My online persona—the professional identity which most of you recognize from my journalism and social media presence—is carefully curated. I rarely share anything beyond my work. No locations. No deluge of selfies. No personal reflections. No nonsense.
For years, I was fine with this gulf between my digital persona from my physical person. It kept me safe and it kept my family safe. That remains my top priority.
And yet, it recently dawned on me that in order for readers to truly resonate with my work, I needed to offer them the occasional peek behind the curtain. A chance to understand that I am more than the sum total of my articles and investigations; more than just another tweet along your endless doomscroll; more than just the sports and politics guy.
With that being said, I wanted to take this brief interlude from sports and politics to introduce you to another side of me: the grandson of a pioneering Egyptian artist, and the custodian of her estate.
This is the story of how my family and I came to revive Menhat Helmy’s remarkable legacy.

Along the agricultural fields painted emerald, orange, and Tuscan yellow, there stands a procession of workers heading towards The Market (1957). The faceless figures — farmers and peasants; fathers and sons; mothers and daughters — move along the canvas in silence, their paths set in streaks of oil left by the strokes of a paintbrush. Some carry plates of vegetables and meat to sell at the market, others shepherd the animals — goats, cows, and ducks — to their eventual slaughter. It is a painting steeped in colour and life, yet its message is solemn and everlasting: do not forget Egypt’s unseen majority.
As a child, I was mesmerized by this painting. It was my grandmother’s art — Nanaa’s art, as I used to call it. I was far too young to grasp how privileged I was to grow up immersed in such culture; too young to recognize the unique place my grandmother occupied in modern Egyptian art, or understand the profound impact it would have on me as an adult.
I was just 12 years old when Menhat Helmy passed away in 2004. My aunt, Nihal Khallaf, assumed control of her mother’s work. As a successful businesswoman and art lover, she was ideally suited to look after the collection. Realizing the vast potential this held, my aunt decided to host a retrospective exhibition for Helmy’s work, the first since Helmy retired from her profession in the early 1980s. With the help of renowned curator and sculptor Ehab El Laban, the exhibition debuted on December 19, 2005, at Horizon One gallery in Cairo, and was opened by former Minister of Culture Farouk Hosni. Life was good.

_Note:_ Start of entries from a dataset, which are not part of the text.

import Mathlib
import HarnessLib
import Summits.NavierStokesRegularity.NavierStokesRegularity.Theorems.PoloidalWindowDoorLrcModEntireTwistingTHLocalHypGerm
import Summits.NavierStokesRegularity.NavierStokesRegularity.Theorems.PoloidalWindowDoorPoloidalWindowRigiditySparseEnergySourceFreeDatum

/-!
# Route `PoloidalWindowDoor`, item `LrcModEntire` (stmt-NavierStokesRegularity-20428) — the (TH)∩twisting column ON K-SPARSE PROFILES,
# in the item's GERM currency, from the SOURCE-FREE local statement `hemptyHypSF`

Seat ns-poloidal-K2-p3 g9 (LEAD of item 20428; file `--supports`).  The 20428-side twin of K2-p2 g9's
`…TwistingTHSparse.stub_hyperbolicTHSparse_of_localEmptyHypSF` (p619942, crux 19708 currency): item 20428's `stub_twistingTH`
(twist_split v4.x: class + non-degenerate pinned twisting (TH) window ⇒ the germ trichotomy, vacuously) WITH the K-sparse energy bound of
line `sparse_energy` (stub S1 `stub_scaledEnergy`) inserted after poloidality, follows from the SOURCE-FREE local statement
`hemptyHypSF` := twist_split v4.1's `stub_localTHEmptyHyp` with ONE MORE hypothesis `∀ p ∈ U, A p.1 (p.2 2) = 0` before `False`
(binder-identical to K2-p2 g9's `hemptyHypSF`).  Proof = `…TwistingTHLocalHypGerm.stub_twistingTH_of_localEmptyHyp` with K2-p3 g7's datum
`exists_localTHDatum` replaced by K2-p2 g8's `…SparseEnergySourceFreeDatum.exists_localTHDatum_sourceFree` (p615536): relocate to a
hyperbolic window (`exists_hyperbolicTHWindow`), take the source-free datum there, read the sign of the slope at the base point
(`slope_neg_of_typeScalar_neg`), apply `hemptyHypSF`.

This is the reduction a v4.4 skeleton `{stub_scaledEnergy, <source-free local stub>, stub_twistingThick}` needs on the item side: with S1
the K-bound is discharged per profile, and every normal-form refinement of `hemptyHypSF` (non-umbilic point, rest frame with the explicit
datum `c₂(∂ₜμ − ∂_z²μ) − (c₂²/2)∂_zμ`, rotation/scaling gauge — crux workfile `Lines/twist_split_v44_DRAFT.lean`) plugs in above it.

WHAT THIS IS NOT: not a proof of the stub, not a claim about Navier–Stokes regularity — a by-name reduction, conditional in use on S1
(bears_on LADDER-NS N0 via crux 19708 / item 20428).
-/

noncomputable section

-- the summit and its single sub-problem share the name (CONVENTIONS §1), as in every Theorems file
set_option linter.dupNamespace false

namespace Summit.NavierStokesRegularity.NavierStokesRegularity.Theorems.PoloidalWindowDoorLrcModEntireTwistingTHSparseGerm

open Set Function Filter Topology Metric
open scoped RealInnerProductSpace InnerProductSpace Laplacian ENNReal
open Literature.Analysis Literature.Analysis.FluidPDE
open Summit.NavierStokesRegularity.NavierStokesRegularity.Theorems.PoloidalWindowDoorLrcModEntireTwistingTHLocalHypGerm
open Summit.NavierStokesRegularity.NavierStokesRegularity.Theorems.PoloidalWindowDoorPoloidalWindowRigiditySparseEnergySourceFreeDatum

/-- **`stub_twistingTH` ON K-SPARSE PROFILES ⇐ `hemptyHypSF`** (item 20428's germ currency): class + poloidal + bounded scale-invariant
energy `∫_{B_R(a)}|v(t₀)|² ≤ K·R` + a nonempty open non-degenerate, pinned, twisting, (TH) window ⇒ the germ trichotomy — vacuously, since
the source-free local hyperbolic (TH)∩twisting system is empty by `hemptyHypSF`. [folklore] -/
theorem stub_twistingTHSparse_of_localEmptyHypSF
    (hemptyHypSF : ∀ (u : ℝ → EuclideanSpace ℝ (Fin 3) → EuclideanSpace ℝ (Fin 3)) (μ A : ℝ → ℝ → ℝ)
      (U : Set (ℝ × EuclideanSpace ℝ (Fin 3))) (p₀ : ℝ × EuclideanSpace ℝ (Fin 3)),
      IsOpen U → p₀ ∈ U →
      AnalyticOnNhd ℝ (Function.uncurry u) U →
      (∀ p ∈ U, AnalyticAt ℝ (Function.uncurry μ) (p.1, p.2 2)) →
      (∀ p ∈ U, AnalyticAt ℝ (Function.uncurry A) (p.1, p.2 2)) →
      (∀ p ∈ U, fderiv ℝ (u p.1) p.2 (EuclideanSpace.single 0 1) 1 = fderiv ℝ (u p.1) p.2 (EuclideanSpace.single 1 1) 0) →
      (∀ p ∈ U, fderiv ℝ (u p.1) p.2 (EuclideanSpace.single 0 1) 0 + fderiv ℝ (u p.1) p.2 (EuclideanSpace.single 1 1) 1 +
        fderiv ℝ (u p.1) p.2 (EuclideanSpace.single 2 1) 2 = 0) →
      (∀ p ∈ U, ∀ b : Fin 3, b ≠ 2 →
        fderiv ℝ (u p.1) p.2 (EuclideanSpace.single 2 1) b =
          μ p.1 (p.2 2) * fderiv ℝ (u p.1) p.2 (EuclideanSpace.single b 1) 2) →
      (∀ p ∈ U,
        (1 - μ p.1 (p.2 2)) *
            (deriv (fun s => u s p.2 2) p.1 + fderiv ℝ (fun y => u p.1 y 2) p.2 (u p.1 p.2)
              - Δ (fun y => u p.1 y 2) p.2) =
          A p.1 (p.2 2) + (deriv (fun s => μ s (p.2 2)) p.1 - deriv (deriv (μ p.1)) (p.2 2)) * u p.1 p.2 2
            + deriv (μ p.1) (p.2 2) / 2 * u p.1 p.2 2 ^ 2
            - 2 * deriv (μ p.1) (p.2 2) * fderiv ℝ (u p.1) p.2 (EuclideanSpace.single 2 1) 2) →
      fderiv ℝ (fun y => fderiv ℝ (u p₀.1) y (EuclideanSpace.single 2 1) 2) p₀.2 (EuclideanSpace.single 0 1) *
            fderiv ℝ (u p₀.1) p₀.2 (EuclideanSpace.single 1 1) 2 -
          fderiv ℝ (fun y => fderiv ℝ (u p₀.1) y (EuclideanSpace.single 2 1) 2) p₀.2 (EuclideanSpace.single 1 1) *
            fderiv ℝ (u p₀.1) p₀.2 (EuclideanSpace.single 0 1) 2 ≠ 0 →
      μ p₀.1 (p₀.2 2) ≠ 0 → μ p₀.1 (p₀.2 2) ≠ 1 → deriv (μ p₀.1) (p₀.2 2) ≠ 0 →
      μ p₀.1 (p₀.2 2) < 0 → 
      (∀ p ∈ U, A p.1 (p.2 2) = 0) → False) :
    ∀ (C : ℝ) (v : ℝ → EuclideanSpace ℝ (Fin 3) → EuclideanSpace ℝ (Fin 3)),
      Literature.Analysis.FluidPDE.HasTypeITimeDecay C v →
      ContinuousOn (Function.uncurry v) (Set.Iio (0 : ℝ) ×ˢ Set.univ) →
      (∀ s t : ℝ, s < t → t < 0 → ∀ x, v t x =
        Literature.Analysis.UnboundedOperators.heatExtension (v s) (t - s) x -
          Literature.Analysis.FluidPDE.oseenDuhamel 1 s v v t x) →
      (∀ t < 0, Literature.Analysis.FluidPDE.VectorCalculus.IsDivFree (v t)) →
      (∀ s < 0, ∀ y, ⟪Literature.Analysis.FluidPDE.curl (v s) y, EuclideanSpace.single 2 1⟫_ℝ = 0) →
      ∀ K : ℝ, 0 ≤ K →
        (∀ t₀ : ℝ, t₀ < 0 → ∀ (a : EuclideanSpace ℝ (Fin 3)) (R : ℝ), 0 < R →
          (∫⁻ x in Metric.ball a R, ENNReal.ofReal (‖v t₀ x‖ ^ 2)) ≤ ENNReal.ofReal (K * R)) →
      ∀ W : Set (ℝ × EuclideanSpace ℝ (Fin 3)), IsOpen W → W.Nonempty → W ⊆ Set.Iio (0 : ℝ) ×ˢ Set.univ →
        (∀ z ∈ W, Literature.Analysis.FluidPDE.curl (v z.1) z.2 ≠ 0 ∧
          (fderiv ℝ (v z.1) z.2 (EuclideanSpace.single 0 1) 2 ≠ 0 ∨ fderiv ℝ (v z.1) z.2 (EuclideanSpace.single 1 1) 2 ≠ 0) ∧
          (fderiv ℝ (v z.1) z.2 (EuclideanSpace.single 2 1) 0 ≠ 0 ∨ fderiv ℝ (v z.1) z.2 (EuclideanSpace.single 2 1) 1 ≠ 0)) →
        (∀ m : ℝ → ℝ, ∀ W₁ : Set (ℝ × EuclideanSpace ℝ (Fin 3)), W₁ ⊆ W → IsOpen W₁ → W₁.Nonempty →
          ∃ z ∈ W₁, ∃ b : Fin 3, b ≠ 2 ∧
            fderiv ℝ (v z.1) z.2 (EuclideanSpace.single 2 1) b ≠
              m z.1 * fderiv ℝ (v z.1) z.2 (EuclideanSpace.single b 1) 2) →
        (∀ z ∈ W,
          fderiv ℝ (fun x => fderiv ℝ (v z.1) x (EuclideanSpace.single 2 1) 2) z.2 (EuclideanSpace.single 0 1) *
              fderiv ℝ (v z.1) z.2 (EuclideanSpace.single 1 1) 2 -
            fderiv ℝ (fun x => fderiv ℝ (v z.1) x (EuclideanSpace.single 2 1) 2) z.2 (EuclideanSpace.single 1 1) *
              fderiv ℝ (v z.1) z.2 (EuclideanSpace.single 0 1) 2 ≠ 0) →
        (∃ m : ℝ → ℝ → ℝ, ∀ z ∈ W, ∀ b : Fin 3, b ≠ 2 →
          fderiv ℝ (v z.1) z.2 (EuclideanSpace.single 2 1) b =
            m z.1 (z.2 2) * fderiv ℝ (v z.1) z.2 (EuclideanSpace.single b 1) 2) →
        ∃ s : ℝ, s < 0 ∧ ∃ U : Set (EuclideanSpace ℝ (Fin 3)), IsOpen U ∧ U.Nonempty ∧
          ((∃ e : EuclideanSpace ℝ (Fin 3), e ≠ 0 ∧
              ∀ y ∈ U, fderiv ℝ (Literature.Analysis.FluidPDE.curl (v s)) y e = 0) ∨
           (∃ c : EuclideanSpace ℝ (Fin 3), ∀ y ∈ U,
              Literature.Analysis.FluidPDE.rotGen (Literature.Analysis.FluidPDE.curl (v s) y) =
                fderiv ℝ (Literature.Analysis.FluidPDE.curl (v s)) y (Literature.Analysis.FluidPDE.rotGen (y - c))) ∨
           (∃ w : EuclideanSpace ℝ (Fin 3) → EuclideanSpace ℝ (Fin 3), AnalyticOnNhd ℝ w Set.univ ∧
              ¬ BddAbove (Set.range fun y => ‖w y‖) ∧ ∀ y ∈ U, v s y = w y)) := by
  intro C v hrate hcont hmild hdiv hpol K hK0 hK W hW hWne hWs hnd hpin htw hTH
  exfalso
  obtain ⟨W', hW'o, hW'ne, hW's, hW'nd, hW'pin, hW'T, hW'I, m', hm'⟩ :=
    exists_hyperbolicTHWindow C v hrate hcont hmild hdiv W hW hWne hWs hnd hpin htw hTH
  obtain ⟨μ, A, U, p₀, hUo, hp₀U, hUW, han, hμan, hAan, hpolU, hdivU, hsh, hE, htw0, hm0, hm1, hmz, hA0⟩ :=
    exists_localTHDatum_sourceFree hrate hcont hmild hdiv hpol hK0 hK hW'o hW'ne hW's hW'nd hW'pin hW'T hm'
  have hneg : μ p₀.1 (p₀.2 2) < 0 :=
    slope_neg_of_typeScalar_neg (hsh p₀ hp₀U 0 (by decide)) (hsh p₀ hp₀U 1 (by decide)) (hW'I p₀ (hUW hp₀U))
  exact hemptyHypSF v μ A U p₀ hUo hp₀U han hμan hAan hpolU hdivU hsh hE htw0 hm0 hm1 hmz hneg hA0

end Summit.NavierStokesRegularity.NavierStokesRegularity.Theorems.PoloidalWindowDoorLrcModEntireTwistingTHSparseGerm

end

And yet, all good things must come to an end.
My aunt — the heir apparent to the family legacy — was killed in a car accident in September 2007. Her loss was as sudden as it was devastating. She was the heart and soul of our family, and the fabric that kept us together. Without her, there was nothing left for us in Egypt.
My family, comprised of my single mother and younger brother, left Egypt and immigrated to Canada, taking with us only a handful of my grandmother’s works. I entered university and emerged with a degree in political science and economic development. I became a journalist, got married, and cemented myself in the new world. The only true reminder of my previous life was the abstract etchings hanging on the walls of my apartment. And yet, something called me back to Egypt all those years later — a need to understand my grandmother’s work and to uncover the artistic heritage our family left behind in Egypt.
I returned to Cairo for the first time in seven years in January 2019 with the sole intention of rediscovering my family’s legacy. I visited the old apartment, where the wooden floors creaked and groaned as I made my way down the hall. The walls were yellowed and cracked, while a thick layer of dust rose to greet me with each step I took. The entire space was unrecognizable.
Deciding it was time to take action, I moved the collection out of storage and into another apartment in Cairo, where I had enough room to unpack and catalogue it for future research. As I unboxed the cardboard shells surrounding the art and uncovered the contents within, I was struck by how much of my grandmother’s work I did not recognize. While I recalled the handful of nude portraits, still life paintings, and black-and-white etchings that occupied our home when I was a young boy, I was shocked to find that they made up a small percentage of her overall work. By the time I had finished unpacking the work, I had noted over 70 black-and-white etchings on zinc, 25 paintings, 30 sketches and drawings, 10 lithographs and woodcut drawings, and approximately 60 abstract coloured graphics, many of which were tucked away in old portfolios.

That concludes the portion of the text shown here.